• YOUR GOAL
In the listing that follows, the range to quote begins at the line that has "-- per-factor data: chord" and ends after the line that has "rw [show 2 *"; quote it verbatim and add nothing.

• INPUT FOR THIS TASK
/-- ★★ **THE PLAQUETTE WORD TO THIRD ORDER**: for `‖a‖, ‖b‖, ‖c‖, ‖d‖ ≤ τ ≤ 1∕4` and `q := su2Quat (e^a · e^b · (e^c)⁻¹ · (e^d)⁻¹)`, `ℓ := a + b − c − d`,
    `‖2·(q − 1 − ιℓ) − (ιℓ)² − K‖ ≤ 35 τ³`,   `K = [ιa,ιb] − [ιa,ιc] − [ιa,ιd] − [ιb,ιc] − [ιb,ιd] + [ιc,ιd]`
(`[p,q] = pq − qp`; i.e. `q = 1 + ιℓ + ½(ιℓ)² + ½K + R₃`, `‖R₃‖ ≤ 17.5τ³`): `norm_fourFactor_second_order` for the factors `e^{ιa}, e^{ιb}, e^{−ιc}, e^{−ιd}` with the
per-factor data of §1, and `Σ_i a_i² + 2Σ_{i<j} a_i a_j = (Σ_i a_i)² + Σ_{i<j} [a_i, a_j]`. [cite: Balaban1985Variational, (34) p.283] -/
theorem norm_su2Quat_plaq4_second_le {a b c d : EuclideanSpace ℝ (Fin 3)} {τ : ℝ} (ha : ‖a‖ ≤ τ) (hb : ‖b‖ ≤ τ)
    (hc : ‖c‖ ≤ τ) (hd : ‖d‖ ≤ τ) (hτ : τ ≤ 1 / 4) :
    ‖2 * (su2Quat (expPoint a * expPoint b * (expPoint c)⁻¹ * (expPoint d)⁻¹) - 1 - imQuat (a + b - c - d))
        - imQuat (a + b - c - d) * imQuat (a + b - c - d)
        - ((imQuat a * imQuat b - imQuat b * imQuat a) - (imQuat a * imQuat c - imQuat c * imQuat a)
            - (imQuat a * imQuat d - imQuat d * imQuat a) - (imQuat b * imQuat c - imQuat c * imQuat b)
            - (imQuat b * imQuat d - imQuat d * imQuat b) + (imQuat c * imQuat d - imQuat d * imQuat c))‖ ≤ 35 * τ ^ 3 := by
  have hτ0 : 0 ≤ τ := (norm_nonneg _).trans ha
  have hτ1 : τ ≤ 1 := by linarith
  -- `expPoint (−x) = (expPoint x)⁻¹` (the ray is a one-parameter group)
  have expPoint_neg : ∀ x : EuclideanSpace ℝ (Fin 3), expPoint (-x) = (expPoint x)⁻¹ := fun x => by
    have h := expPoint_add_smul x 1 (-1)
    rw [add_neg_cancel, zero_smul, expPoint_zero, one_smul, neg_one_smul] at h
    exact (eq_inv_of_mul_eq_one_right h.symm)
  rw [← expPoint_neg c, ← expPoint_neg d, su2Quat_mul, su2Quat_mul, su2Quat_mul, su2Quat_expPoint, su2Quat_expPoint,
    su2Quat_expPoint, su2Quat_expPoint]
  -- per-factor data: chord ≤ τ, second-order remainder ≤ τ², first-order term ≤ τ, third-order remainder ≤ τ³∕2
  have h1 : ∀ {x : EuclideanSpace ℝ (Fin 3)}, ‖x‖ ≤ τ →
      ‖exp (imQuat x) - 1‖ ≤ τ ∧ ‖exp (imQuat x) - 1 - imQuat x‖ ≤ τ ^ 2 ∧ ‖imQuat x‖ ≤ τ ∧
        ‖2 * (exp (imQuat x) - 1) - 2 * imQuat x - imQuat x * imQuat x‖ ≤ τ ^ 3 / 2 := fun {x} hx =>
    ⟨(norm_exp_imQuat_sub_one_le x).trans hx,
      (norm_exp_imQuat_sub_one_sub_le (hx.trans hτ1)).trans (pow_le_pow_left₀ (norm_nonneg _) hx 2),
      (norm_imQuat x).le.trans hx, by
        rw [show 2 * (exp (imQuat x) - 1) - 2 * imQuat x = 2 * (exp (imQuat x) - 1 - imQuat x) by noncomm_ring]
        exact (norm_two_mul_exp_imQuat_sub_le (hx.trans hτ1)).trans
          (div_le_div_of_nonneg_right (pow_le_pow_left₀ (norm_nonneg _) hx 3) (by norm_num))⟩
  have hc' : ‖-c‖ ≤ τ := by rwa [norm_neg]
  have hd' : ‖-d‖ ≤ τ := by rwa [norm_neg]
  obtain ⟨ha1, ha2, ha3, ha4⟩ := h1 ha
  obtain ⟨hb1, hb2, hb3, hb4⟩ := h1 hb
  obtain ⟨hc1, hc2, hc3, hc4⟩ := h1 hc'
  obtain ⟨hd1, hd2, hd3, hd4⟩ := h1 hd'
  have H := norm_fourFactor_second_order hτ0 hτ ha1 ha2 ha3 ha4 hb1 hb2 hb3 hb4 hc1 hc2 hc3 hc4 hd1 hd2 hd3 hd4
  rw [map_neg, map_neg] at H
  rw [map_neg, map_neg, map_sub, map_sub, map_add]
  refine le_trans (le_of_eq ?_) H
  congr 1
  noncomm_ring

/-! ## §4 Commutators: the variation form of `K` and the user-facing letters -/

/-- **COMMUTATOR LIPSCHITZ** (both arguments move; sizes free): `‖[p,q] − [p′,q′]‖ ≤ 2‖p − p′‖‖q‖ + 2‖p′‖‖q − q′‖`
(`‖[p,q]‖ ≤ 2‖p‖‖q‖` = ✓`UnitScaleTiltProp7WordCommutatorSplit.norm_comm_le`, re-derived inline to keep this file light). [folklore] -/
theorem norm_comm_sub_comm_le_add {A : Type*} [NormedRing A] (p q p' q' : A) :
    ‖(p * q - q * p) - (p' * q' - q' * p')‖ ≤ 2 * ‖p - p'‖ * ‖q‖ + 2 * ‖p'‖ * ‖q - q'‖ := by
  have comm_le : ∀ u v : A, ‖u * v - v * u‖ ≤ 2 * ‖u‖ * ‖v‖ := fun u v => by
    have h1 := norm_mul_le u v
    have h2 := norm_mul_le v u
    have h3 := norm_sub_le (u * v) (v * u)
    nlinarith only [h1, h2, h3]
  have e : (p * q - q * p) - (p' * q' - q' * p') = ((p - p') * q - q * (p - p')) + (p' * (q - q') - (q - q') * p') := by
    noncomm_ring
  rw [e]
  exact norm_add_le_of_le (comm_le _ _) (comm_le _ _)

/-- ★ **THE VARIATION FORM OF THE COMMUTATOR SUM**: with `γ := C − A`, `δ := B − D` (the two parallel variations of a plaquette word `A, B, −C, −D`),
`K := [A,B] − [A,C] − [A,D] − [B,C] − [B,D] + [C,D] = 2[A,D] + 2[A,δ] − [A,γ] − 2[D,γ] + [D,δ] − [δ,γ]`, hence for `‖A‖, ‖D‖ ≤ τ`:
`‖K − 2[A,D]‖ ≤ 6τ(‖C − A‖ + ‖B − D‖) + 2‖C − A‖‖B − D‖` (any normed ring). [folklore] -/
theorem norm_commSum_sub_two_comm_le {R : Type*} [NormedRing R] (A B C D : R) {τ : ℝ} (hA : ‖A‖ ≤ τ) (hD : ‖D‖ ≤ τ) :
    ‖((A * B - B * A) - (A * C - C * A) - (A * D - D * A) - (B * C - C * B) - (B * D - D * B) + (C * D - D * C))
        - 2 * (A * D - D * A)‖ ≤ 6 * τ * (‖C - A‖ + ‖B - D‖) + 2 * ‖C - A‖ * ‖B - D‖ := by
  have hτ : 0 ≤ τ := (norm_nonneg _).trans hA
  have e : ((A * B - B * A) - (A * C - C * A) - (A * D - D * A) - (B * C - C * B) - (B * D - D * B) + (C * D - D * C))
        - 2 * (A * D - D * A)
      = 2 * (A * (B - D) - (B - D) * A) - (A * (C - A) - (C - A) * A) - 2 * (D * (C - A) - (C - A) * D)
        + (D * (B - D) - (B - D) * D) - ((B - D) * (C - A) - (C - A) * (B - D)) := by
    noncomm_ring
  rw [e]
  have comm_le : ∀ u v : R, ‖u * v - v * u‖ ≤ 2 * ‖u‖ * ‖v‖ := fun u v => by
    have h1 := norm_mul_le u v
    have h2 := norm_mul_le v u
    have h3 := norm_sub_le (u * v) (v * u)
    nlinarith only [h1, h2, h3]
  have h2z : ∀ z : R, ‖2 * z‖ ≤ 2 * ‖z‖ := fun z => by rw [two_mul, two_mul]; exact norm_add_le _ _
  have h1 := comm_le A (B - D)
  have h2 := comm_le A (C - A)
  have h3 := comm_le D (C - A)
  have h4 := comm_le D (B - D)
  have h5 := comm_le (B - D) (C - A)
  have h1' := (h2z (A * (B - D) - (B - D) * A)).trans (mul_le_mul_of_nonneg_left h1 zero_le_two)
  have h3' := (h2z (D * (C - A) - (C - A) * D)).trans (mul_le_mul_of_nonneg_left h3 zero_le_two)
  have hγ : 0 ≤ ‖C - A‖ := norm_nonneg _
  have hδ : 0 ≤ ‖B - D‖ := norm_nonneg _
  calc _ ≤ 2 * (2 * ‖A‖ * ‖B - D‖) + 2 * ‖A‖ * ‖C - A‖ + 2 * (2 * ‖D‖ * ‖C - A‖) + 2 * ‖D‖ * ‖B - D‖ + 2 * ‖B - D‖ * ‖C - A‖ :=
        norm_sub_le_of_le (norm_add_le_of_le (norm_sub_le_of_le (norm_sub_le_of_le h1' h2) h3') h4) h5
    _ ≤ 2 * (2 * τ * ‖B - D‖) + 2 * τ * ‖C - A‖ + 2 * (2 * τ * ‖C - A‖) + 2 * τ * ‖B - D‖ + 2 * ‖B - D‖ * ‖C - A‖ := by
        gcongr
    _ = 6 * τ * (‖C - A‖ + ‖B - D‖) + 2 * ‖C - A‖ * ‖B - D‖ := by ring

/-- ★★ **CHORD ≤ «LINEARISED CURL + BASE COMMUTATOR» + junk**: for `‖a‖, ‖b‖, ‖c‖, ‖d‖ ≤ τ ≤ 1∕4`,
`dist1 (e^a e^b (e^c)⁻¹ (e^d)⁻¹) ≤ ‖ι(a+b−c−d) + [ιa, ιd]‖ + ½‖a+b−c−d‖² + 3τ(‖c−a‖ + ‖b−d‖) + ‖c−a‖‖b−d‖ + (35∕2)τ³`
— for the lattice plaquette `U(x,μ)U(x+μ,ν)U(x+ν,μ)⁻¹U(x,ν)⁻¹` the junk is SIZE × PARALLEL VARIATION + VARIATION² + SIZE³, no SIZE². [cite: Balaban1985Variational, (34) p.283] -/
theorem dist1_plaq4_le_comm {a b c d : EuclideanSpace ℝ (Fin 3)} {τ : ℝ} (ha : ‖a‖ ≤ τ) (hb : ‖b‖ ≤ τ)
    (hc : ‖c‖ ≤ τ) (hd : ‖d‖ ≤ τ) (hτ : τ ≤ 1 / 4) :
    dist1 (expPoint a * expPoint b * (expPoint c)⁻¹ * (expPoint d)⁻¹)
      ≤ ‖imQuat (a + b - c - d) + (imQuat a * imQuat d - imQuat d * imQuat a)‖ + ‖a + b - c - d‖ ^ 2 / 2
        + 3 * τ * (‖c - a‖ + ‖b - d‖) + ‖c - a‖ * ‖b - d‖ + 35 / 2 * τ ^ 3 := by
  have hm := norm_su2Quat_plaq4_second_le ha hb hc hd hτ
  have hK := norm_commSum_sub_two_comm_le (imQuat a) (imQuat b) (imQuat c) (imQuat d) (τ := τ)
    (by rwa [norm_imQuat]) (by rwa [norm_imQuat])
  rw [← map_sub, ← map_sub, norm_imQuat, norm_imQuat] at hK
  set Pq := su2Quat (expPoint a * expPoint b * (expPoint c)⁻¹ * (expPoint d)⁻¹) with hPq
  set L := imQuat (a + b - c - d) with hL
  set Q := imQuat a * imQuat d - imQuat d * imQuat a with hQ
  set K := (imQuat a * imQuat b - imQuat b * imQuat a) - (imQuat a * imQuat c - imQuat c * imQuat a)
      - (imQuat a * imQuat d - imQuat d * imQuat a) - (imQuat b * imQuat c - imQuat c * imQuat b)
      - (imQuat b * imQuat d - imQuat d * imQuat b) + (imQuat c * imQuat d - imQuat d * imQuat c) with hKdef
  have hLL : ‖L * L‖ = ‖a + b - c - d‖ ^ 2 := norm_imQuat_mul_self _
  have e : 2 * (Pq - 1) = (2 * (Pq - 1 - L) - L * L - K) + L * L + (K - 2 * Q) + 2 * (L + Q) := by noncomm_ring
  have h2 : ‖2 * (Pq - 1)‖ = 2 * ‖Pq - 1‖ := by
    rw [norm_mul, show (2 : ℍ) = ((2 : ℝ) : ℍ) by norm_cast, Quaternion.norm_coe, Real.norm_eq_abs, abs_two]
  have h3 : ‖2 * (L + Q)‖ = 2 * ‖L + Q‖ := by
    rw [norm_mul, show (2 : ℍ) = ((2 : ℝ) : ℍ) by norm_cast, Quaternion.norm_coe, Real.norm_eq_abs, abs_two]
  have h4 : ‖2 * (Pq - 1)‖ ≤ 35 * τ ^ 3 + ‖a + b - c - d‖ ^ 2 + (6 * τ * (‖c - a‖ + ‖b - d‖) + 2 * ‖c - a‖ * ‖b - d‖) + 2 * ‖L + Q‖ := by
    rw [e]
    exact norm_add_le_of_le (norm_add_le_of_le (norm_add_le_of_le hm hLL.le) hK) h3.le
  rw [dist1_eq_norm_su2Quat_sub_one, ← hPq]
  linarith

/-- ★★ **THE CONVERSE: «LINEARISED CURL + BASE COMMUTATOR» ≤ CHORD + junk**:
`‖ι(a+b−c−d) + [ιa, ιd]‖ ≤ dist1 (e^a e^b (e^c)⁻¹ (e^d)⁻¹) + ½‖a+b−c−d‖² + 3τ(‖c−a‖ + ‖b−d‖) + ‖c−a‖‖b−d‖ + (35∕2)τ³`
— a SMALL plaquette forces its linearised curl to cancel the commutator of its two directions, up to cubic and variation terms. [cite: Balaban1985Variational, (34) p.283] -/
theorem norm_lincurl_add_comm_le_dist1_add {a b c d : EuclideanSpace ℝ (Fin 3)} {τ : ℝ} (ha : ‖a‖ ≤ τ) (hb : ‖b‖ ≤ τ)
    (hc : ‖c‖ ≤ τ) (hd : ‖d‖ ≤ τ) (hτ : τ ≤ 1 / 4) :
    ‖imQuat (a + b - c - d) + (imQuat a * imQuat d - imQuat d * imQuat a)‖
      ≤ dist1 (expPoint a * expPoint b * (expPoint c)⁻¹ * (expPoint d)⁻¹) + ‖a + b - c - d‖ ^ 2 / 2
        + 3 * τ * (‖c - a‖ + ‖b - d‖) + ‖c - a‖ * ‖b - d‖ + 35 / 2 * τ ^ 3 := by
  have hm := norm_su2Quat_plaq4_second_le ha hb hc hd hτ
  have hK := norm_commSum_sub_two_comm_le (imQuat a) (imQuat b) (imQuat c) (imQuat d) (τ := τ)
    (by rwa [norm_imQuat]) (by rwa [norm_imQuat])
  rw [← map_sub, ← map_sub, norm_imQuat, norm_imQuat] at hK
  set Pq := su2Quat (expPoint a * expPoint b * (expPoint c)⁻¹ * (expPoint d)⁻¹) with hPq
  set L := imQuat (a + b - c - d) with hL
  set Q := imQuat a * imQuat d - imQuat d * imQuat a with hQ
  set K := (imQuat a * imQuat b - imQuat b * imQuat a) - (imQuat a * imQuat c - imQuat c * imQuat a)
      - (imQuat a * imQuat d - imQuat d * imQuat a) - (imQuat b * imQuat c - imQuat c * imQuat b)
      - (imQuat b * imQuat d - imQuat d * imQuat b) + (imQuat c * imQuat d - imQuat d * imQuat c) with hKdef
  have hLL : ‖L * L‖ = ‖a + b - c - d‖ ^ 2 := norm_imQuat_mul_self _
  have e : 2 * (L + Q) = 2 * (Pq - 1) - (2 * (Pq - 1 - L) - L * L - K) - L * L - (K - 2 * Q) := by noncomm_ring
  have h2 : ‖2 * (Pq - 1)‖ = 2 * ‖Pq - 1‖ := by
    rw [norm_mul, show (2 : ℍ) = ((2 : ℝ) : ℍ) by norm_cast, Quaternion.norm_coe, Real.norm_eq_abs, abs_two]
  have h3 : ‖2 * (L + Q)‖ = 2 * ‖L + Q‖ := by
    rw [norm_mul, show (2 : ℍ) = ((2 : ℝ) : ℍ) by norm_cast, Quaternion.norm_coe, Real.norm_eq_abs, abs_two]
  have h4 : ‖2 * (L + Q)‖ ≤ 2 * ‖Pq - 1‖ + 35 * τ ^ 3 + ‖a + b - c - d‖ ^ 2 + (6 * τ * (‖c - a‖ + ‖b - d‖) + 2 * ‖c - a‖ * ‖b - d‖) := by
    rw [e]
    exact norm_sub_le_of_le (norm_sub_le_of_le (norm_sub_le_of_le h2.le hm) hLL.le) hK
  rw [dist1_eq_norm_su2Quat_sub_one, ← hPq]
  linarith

• ANSWER
  -- per-factor data: chord ≤ τ, second-order remainder ≤ τ², first-order term ≤ τ, third-order remainder ≤ τ³∕2
  have h1 : ∀ {x : EuclideanSpace ℝ (Fin 3)}, ‖x‖ ≤ τ →
      ‖exp (imQuat x) - 1‖ ≤ τ ∧ ‖exp (imQuat x) - 1 - imQuat x‖ ≤ τ ^ 2 ∧ ‖imQuat x‖ ≤ τ ∧
        ‖2 * (exp (imQuat x) - 1) - 2 * imQuat x - imQuat x * imQuat x‖ ≤ τ ^ 3 / 2 := fun {x} hx =>
    ⟨(norm_exp_imQuat_sub_one_le x).trans hx,
      (norm_exp_imQuat_sub_one_sub_le (hx.trans hτ1)).trans (pow_le_pow_left₀ (norm_nonneg _) hx 2),
      (norm_imQuat x).le.trans hx, by
        rw [show 2 * (exp (imQuat x) - 1) - 2 * imQuat x = 2 * (exp (imQuat x) - 1 - imQuat x) by noncomm_ring]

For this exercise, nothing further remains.